● Task requirements
Give the number of lines in the records below that hold "hread"; nothing else is needed.

● Extracted records
import Literature.NumberTheory.Transcendental.SemialgebraicGrounding
import Literature.NumberTheory.Transcendental.KZSemiCanonicalReductionDimOne
import Summits.KontsevichZagierPeriods.KontsevichZagierPeriods.Theorems.HurwitzMicroSectorsNormalFormPrincipleBoxRigidityDimOne

/-!
# `NormalFormPrinciple` (stmt-KontsevichZagierPeriods-3869), line `SketchIdeator1` —
# the leaf off the box in dimension one, II: algebraic break points of a semialgebraic subset of the line

Pure proof file (lead seat c4; `--supports` the crux). The o-minimal "finite boundary" property of a
`ℚ`-semialgebraic subset `σ` of `ℝ¹`, with the arithmetic information the moves need: there is a
finite set `F` of REAL ALGEBRAIC numbers such that every open interval containing no point of `F`
lies inside `σ` or is disjoint from it (`exists_algebraic_breakpoints`). Proof: present `σ` by a sign
condition on finitely many polynomials `q ∈ ℚ[x₀]` (`IsSemialgebraic.exists_eq_setOf_signVec_mem`);
`F` is the set of real roots of the nonzero ones; off `F` every sign is locally constant
(continuity), hence so is membership in `σ`, and an interval is connected
(`FibreLength.subset_or_disjoint_of_isPreconnected`).

Sources: L. van den Dries, *Tame topology and o-minimal structures* (1998), Ch. 1 (3.3)(ii), Ch. 2
(3.3); J. Bochnak, M. Coste, M.-F. Roy, *Real Algebraic Geometry* (1998), §2.3. No definitions are
introduced.
-/

noncomputable section

open MeasureTheory Set Finset Filter Topology
open scoped Polynomial
open Literature.NumberTheory.Transcendental Literature.NumberTheory.Transcendental.KZ
open Literature.ModelTheory.ExponentialFields (IsSemialgebraic isSemialgebraic_univ)

namespace Summit.KontsevichZagierPeriods.HurwitzMicroSectors.NormalFormPrinciple.PiBox

namespace Dlog

/-! ## Signs of one-variable rational polynomials are locally constant off their roots -/

/-- **Local constancy of the sign.** Let `q ∈ ℚ[x₀]` and let `u ∈ ℝ` be no real root of the
one-variable reading `q₁` of `q` unless `q₁ = 0`. Then `sign (q (t))` is constant for `t` near `u`.
[cite: BochnakCosteRoy1998, §2.3] -/
theorem eventually_sign_aeval_eq (q : MvPolynomial (Fin 1) ℚ) {u : ℝ}
    (hu : MvPolynomial.aeval (fun _ : Fin 1 => (Polynomial.X : ℚ[X])) q ≠ 0 →
      (Polynomial.aeval u (MvPolynomial.aeval (fun _ : Fin 1 => (Polynomial.X : ℚ[X])) q) : ℝ) ≠ 0) :
    ∀ᶠ u' in 𝓝 u, SignType.sign (MvPolynomial.aeval (fun _ : Fin 1 => u') q : ℝ) =
      SignType.sign (MvPolynomial.aeval (fun _ : Fin 1 => u) q : ℝ) := by
  set q₁ : ℚ[X] := MvPolynomial.aeval (fun _ : Fin 1 => (Polynomial.X : ℚ[X])) q with hq₁
  have hread : ∀ t : ℝ, (MvPolynomial.aeval (fun _ : Fin 1 => t) q : ℝ) = Polynomial.aeval t q₁ :=
    fun t => (aeval_fin_one_eq q (fun _ => t)).symm
  simp_rw [hread]
  by_cases hq0 : q₁ = 0
  · simp [hq0]
  have hu0 : (Polynomial.aeval u q₁ : ℝ) ≠ 0 := hu hq0
  have hcont : ContinuousAt (fun t : ℝ => (Polynomial.aeval t q₁ : ℝ)) u :=
    (Polynomial.continuous_aeval q₁).continuousAt
  rcases lt_trichotomy (Polynomial.aeval u q₁ : ℝ) 0 with hlt | heq | hgt
  · filter_upwards [hcont.eventually (gt_mem_nhds hlt)] with u' hu'
    rw [sign_neg hu', sign_neg hlt]
  · exact (hu0 heq).elim
  · filter_upwards [hcont.eventually (lt_mem_nhds hgt)] with u' hu'
    rw [sign_pos hu', sign_pos hgt]

/-! ## Algebraic break points -/

/-- **Finite boundary with algebraic break points** (o-minimality of the real field on the line,
arithmetic form). A `ℚ`-semialgebraic `σ ⊆ ℝ¹` admits a finite set `F` of real ALGEBRAIC numbers such
that every open coordinate slab `{x | p < x₀ < q}` whose interval `(p, q)` contains no point of `F` is
contained in `σ` or disjoint from `σ` (`F` = the real roots of the nonzero polynomials of a sign
presentation of `σ`). [cite: Dries1998, Ch. 1 (3.3)(ii) and Ch. 2 (3.3)] -/
theorem exists_algebraic_breakpoints {σ : Set (Fin 1 → ℝ)} (hσ : IsSemialgebraic ℚ σ) :
    ∃ F : Finset ℝ, (∀ z ∈ F, IsAlgebraic ℚ z) ∧
      ∀ p q : ℝ, (∀ z ∈ F, z ∉ Set.Ioo p q) →
        {x : Fin 1 → ℝ | x 0 ∈ Set.Ioo p q} ⊆ σ ∨ Disjoint {x : Fin 1 → ℝ | x 0 ∈ Set.Ioo p q} σ := by
  classical
  obtain ⟨Q, T, rfl⟩ := hσ.exists_eq_setOf_signVec_mem
  -- one-variable readings and their real roots
  set rd : MvPolynomial (Fin 1) ℚ → ℚ[X] := fun q =>
    MvPolynomial.aeval (fun _ : Fin 1 => (Polynomial.X : ℚ[X])) q with hrd
  set F : Finset ℝ := Q.biUnion fun q => ((rd q).map (algebraMap ℚ ℝ)).roots.toFinset with hF
  have hmapeval : ∀ q (t : ℝ), ((rd q).map (algebraMap ℚ ℝ)).eval t = Polynomial.aeval t (rd q) :=
    fun q t => by rw [Polynomial.eval_map, ← Polynomial.aeval_def]
  refine ⟨F, fun z hz => ?_, fun p q hpq => ?_⟩
  · -- the break points are algebraic
    rw [hF, Finset.mem_biUnion] at hz
    obtain ⟨q, -, hzq⟩ := hz
    rw [Multiset.mem_toFinset, Polynomial.mem_roots', Polynomial.IsRoot.def, hmapeval] at hzq
    refine ⟨rd q, fun h => hzq.1 ?_, hzq.2⟩
    rw [h, Polynomial.map_zero]
  · -- membership is locally constant off `F`
    set A : Set ℝ := {t | (fun _ : Fin 1 => t) ∈
      {x : Fin 1 → ℝ | (fun q : Q => SignType.sign (MvPolynomial.aeval x (q : MvPolynomial (Fin 1) ℚ))) ∈ T}}
      with hA
    have hloc : ∀ u ∈ Set.Ioo p q, ∀ᶠ u' in 𝓝 u, u' ∈ A ↔ u ∈ A := by
      intro u hu
      have huF : u ∉ F := fun h => hpq u h hu
      have hsign : ∀ q' ∈ Q, ∀ᶠ u' in 𝓝 u,
          SignType.sign (MvPolynomial.aeval (fun _ : Fin 1 => u') q' : ℝ) =
            SignType.sign (MvPolynomial.aeval (fun _ : Fin 1 => u) q' : ℝ) := by
        intro q' hq'
        refine eventually_sign_aeval_eq q' fun hne h0 => huF ?_
        rw [hF, Finset.mem_biUnion]
        refine ⟨q', hq', ?_⟩
        rw [Multiset.mem_toFinset, Polynomial.mem_roots', Polynomial.IsRoot.def, hmapeval]
        refine ⟨fun h => hne ?_, h0⟩
        exact (Polynomial.map_eq_zero_iff (algebraMap ℚ ℝ).injective).mp h
      filter_upwards [(Q.eventually_all).2 hsign] with u' hu'
      have e : (fun q' : Q => SignType.sign (MvPolynomial.aeval (fun _ : Fin 1 => u')
          (q' : MvPolynomial (Fin 1) ℚ) : ℝ)) =
          fun q' : Q => SignType.sign (MvPolynomial.aeval (fun _ : Fin 1 => u)
            (q' : MvPolynomial (Fin 1) ℚ) : ℝ) := funext fun q' => hu' q' q'.2
      show (fun q' : Q => SignType.sign (MvPolynomial.aeval (fun _ : Fin 1 => u')
          (q' : MvPolynomial (Fin 1) ℚ) : ℝ)) ∈ T ↔
        (fun q' : Q => SignType.sign (MvPolynomial.aeval (fun _ : Fin 1 => u)
          (q' : MvPolynomial (Fin 1) ℚ) : ℝ)) ∈ T
      rw [e]
    rcases FibreLength.subset_or_disjoint_of_isPreconnected isPreconnected_Ioo hloc with h | h
    · refine Or.inl fun x hx => ?_
      have := h hx
      rw [hA, Set.mem_setOf_eq, ← eq_const_apply_zero x] at this
      exact this
    · refine Or.inr (Set.disjoint_left.2 fun x hx hxσ => ?_)
      refine Set.disjoint_left.1 h hx ?_
      rw [hA, Set.mem_setOf_eq, ← eq_const_apply_zero x]
      exact hxσ

end Dlog

end Summit.KontsevichZagierPeriods.HurwitzMicroSectors.NormalFormPrinciple.PiBox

● Exercise output
2